_Given records_
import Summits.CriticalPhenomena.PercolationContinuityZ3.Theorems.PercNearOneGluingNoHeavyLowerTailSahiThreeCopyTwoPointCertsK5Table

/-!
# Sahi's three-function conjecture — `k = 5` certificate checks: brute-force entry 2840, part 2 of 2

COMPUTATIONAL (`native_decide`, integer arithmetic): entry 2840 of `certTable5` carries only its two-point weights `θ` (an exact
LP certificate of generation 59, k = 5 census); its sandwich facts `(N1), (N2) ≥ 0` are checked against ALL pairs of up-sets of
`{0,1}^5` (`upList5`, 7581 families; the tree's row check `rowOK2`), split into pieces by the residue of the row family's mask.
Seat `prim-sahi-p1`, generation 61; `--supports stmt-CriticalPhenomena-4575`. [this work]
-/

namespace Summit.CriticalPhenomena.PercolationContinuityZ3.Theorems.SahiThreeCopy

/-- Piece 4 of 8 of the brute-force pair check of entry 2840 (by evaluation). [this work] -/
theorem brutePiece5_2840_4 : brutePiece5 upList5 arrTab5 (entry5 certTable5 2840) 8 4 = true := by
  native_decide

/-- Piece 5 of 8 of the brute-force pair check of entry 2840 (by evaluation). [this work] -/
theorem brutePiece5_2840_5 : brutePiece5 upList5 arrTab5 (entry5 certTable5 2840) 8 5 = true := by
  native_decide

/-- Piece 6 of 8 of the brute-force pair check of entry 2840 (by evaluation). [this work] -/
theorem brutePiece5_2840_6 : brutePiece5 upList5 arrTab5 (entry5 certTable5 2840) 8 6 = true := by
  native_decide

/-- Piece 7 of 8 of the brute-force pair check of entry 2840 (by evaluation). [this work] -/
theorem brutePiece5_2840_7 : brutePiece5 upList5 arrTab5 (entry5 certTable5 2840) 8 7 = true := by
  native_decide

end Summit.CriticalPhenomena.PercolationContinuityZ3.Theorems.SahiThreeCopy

--

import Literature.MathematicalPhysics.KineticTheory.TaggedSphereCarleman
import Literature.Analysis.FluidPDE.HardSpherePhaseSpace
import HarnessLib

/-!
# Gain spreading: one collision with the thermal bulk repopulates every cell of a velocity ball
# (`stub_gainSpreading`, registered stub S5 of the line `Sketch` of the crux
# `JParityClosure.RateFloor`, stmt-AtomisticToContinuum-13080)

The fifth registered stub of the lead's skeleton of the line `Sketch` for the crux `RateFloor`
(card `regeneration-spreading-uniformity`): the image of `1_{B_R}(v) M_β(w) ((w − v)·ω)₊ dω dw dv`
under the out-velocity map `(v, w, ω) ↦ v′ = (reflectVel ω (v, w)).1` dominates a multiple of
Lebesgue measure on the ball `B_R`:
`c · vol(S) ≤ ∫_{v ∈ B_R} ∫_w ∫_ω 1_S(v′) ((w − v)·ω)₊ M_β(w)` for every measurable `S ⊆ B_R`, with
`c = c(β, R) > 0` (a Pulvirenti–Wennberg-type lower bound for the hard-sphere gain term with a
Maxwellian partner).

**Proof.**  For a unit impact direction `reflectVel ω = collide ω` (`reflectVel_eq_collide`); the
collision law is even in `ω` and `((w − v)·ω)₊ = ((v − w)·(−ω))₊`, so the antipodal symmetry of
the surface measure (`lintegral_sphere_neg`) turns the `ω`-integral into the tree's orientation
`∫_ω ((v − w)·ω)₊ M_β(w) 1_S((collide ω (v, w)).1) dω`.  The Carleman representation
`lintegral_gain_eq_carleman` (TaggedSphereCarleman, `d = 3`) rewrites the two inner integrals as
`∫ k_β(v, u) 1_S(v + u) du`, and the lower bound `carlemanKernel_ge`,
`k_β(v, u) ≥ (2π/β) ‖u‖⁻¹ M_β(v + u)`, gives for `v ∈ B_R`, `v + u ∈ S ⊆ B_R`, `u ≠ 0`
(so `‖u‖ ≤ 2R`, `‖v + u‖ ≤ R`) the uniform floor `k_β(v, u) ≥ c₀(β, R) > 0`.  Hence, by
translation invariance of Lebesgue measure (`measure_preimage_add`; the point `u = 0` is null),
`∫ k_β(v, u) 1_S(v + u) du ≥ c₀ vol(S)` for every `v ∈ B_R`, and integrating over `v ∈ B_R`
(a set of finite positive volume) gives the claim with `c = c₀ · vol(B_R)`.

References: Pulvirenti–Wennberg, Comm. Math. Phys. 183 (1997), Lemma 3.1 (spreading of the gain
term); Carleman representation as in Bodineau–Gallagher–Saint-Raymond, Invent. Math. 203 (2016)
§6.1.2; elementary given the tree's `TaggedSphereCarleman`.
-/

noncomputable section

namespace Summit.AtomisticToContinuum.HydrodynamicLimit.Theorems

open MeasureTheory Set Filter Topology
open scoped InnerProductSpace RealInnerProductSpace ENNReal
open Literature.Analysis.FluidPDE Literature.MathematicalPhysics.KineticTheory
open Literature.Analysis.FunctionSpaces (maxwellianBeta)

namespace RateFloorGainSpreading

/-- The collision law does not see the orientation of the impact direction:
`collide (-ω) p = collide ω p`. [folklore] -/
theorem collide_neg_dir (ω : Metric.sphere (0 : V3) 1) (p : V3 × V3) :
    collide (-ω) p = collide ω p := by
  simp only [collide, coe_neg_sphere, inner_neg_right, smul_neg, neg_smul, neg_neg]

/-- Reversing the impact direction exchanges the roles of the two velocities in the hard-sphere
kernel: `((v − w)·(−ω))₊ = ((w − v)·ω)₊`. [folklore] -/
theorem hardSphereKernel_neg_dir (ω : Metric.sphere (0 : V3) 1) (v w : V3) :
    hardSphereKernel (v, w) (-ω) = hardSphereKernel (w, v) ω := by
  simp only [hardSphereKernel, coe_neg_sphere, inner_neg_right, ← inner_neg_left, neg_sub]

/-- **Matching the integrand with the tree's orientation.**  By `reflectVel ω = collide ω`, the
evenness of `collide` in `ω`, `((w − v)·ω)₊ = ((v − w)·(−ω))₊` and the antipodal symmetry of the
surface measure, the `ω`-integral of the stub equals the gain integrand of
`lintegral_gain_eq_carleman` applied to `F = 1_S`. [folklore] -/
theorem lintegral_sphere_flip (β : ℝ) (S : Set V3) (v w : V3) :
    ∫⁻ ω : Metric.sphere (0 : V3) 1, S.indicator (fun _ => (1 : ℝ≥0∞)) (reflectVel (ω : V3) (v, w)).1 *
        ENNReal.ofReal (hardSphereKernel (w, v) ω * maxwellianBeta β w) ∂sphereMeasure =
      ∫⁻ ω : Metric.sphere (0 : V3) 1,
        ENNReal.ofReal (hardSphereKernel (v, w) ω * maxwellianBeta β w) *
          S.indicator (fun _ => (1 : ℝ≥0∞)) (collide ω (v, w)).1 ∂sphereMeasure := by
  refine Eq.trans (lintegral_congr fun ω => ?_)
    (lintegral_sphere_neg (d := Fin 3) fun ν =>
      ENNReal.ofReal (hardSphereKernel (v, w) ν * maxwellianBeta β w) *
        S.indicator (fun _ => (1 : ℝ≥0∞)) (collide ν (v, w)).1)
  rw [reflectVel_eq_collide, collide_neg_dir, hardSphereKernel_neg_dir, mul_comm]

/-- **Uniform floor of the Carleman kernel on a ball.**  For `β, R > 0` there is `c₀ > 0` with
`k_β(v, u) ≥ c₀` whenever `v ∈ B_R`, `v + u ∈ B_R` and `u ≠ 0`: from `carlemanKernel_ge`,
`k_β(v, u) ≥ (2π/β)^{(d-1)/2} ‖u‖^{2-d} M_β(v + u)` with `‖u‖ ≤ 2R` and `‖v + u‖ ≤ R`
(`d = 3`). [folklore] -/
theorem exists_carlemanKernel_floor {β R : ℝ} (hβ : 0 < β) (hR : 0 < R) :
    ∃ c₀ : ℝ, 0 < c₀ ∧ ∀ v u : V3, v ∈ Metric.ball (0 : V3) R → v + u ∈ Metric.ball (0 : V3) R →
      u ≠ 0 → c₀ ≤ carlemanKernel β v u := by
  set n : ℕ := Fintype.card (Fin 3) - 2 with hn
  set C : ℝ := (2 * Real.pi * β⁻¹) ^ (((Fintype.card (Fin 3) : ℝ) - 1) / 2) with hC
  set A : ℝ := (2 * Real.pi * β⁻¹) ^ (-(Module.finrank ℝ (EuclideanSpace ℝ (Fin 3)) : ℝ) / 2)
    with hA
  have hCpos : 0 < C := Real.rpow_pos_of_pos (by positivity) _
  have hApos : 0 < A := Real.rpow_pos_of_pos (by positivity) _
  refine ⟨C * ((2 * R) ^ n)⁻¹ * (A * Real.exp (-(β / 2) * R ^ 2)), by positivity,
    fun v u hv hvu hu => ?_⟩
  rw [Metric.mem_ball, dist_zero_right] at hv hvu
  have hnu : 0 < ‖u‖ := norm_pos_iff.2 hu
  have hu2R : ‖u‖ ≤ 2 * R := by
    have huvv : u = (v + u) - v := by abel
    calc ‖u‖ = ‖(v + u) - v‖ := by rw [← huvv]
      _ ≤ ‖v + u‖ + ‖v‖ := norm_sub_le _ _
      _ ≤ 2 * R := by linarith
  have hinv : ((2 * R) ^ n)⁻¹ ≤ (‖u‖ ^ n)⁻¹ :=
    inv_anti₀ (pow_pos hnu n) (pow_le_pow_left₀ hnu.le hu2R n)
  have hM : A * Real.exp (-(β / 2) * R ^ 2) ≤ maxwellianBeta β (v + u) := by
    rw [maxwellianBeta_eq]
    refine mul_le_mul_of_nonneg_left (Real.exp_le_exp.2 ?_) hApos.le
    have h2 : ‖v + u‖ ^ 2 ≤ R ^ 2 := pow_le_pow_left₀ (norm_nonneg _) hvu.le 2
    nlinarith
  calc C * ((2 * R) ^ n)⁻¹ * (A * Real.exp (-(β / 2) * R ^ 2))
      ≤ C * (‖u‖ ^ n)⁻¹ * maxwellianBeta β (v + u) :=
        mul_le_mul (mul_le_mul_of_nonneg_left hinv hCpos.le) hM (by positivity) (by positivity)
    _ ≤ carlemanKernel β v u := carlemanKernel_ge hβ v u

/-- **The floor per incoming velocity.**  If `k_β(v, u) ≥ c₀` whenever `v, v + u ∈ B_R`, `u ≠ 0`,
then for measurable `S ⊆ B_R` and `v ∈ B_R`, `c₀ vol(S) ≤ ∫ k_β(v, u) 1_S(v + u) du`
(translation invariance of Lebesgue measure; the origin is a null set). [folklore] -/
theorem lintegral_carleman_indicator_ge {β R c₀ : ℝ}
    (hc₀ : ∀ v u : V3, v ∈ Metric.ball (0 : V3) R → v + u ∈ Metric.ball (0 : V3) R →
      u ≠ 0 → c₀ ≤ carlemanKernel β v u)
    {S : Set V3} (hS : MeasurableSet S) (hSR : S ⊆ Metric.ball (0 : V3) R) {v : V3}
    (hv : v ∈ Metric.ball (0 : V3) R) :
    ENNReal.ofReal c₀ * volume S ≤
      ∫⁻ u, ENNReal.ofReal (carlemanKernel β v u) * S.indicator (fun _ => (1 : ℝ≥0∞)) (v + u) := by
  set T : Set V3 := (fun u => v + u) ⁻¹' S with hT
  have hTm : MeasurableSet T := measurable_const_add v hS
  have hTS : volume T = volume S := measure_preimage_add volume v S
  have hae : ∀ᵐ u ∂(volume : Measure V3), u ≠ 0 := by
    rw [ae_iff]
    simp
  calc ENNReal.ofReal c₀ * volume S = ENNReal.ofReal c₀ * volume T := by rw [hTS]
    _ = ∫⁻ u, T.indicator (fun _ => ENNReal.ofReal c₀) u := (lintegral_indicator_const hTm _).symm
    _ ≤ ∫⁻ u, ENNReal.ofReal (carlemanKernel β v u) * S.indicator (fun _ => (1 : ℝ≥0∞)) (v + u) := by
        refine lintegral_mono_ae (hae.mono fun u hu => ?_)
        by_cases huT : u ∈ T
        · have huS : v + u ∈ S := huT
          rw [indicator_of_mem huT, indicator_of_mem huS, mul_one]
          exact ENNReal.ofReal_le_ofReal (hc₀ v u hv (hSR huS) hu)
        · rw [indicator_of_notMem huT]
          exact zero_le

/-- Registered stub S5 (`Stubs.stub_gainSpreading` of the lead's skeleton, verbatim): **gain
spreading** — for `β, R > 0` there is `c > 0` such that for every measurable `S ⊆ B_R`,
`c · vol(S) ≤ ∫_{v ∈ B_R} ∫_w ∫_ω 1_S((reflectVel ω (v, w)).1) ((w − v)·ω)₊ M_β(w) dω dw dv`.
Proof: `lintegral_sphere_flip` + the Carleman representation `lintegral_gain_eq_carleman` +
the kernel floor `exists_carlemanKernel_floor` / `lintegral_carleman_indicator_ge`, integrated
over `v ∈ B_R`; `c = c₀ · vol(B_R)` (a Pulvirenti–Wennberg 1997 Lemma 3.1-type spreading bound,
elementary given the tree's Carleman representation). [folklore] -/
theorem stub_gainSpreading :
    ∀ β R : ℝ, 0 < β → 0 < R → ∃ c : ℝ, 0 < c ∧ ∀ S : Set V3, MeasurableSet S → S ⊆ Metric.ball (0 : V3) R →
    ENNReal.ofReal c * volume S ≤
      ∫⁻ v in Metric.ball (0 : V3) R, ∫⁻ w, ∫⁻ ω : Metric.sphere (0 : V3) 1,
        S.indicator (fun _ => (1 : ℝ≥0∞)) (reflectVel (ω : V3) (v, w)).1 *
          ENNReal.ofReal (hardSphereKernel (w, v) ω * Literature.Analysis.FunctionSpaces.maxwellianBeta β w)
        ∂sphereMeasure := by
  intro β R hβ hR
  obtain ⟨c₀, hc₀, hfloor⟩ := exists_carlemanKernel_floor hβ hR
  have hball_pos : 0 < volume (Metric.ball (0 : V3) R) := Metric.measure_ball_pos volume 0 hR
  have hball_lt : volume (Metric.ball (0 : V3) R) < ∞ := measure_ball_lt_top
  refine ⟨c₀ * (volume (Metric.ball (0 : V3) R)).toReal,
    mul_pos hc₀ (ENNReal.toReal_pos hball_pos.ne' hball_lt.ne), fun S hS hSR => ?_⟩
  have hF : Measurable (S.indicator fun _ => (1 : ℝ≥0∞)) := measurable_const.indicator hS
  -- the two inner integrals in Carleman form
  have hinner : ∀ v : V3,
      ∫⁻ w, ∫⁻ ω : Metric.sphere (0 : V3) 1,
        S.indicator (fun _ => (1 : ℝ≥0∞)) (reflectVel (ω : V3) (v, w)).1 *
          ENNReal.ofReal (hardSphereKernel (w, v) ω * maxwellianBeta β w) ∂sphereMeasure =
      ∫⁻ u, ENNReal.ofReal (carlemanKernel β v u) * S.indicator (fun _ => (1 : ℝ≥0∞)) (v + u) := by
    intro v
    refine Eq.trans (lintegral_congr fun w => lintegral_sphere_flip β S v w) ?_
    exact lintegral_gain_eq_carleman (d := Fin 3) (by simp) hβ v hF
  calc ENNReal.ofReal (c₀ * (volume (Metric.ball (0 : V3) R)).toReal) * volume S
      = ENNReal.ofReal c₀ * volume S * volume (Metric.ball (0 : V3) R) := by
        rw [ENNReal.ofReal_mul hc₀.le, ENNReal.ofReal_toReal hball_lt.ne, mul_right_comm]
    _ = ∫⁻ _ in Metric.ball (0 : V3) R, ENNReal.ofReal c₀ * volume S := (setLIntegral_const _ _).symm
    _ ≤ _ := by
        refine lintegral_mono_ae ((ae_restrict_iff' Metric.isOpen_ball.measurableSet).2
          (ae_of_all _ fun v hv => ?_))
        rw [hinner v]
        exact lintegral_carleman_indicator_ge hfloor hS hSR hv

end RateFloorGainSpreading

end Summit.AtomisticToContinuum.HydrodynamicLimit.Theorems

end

_What the task asks_
Going through the listing, tally each line that contains "lead", then state the total with no other text.

_Output of the exercise_
2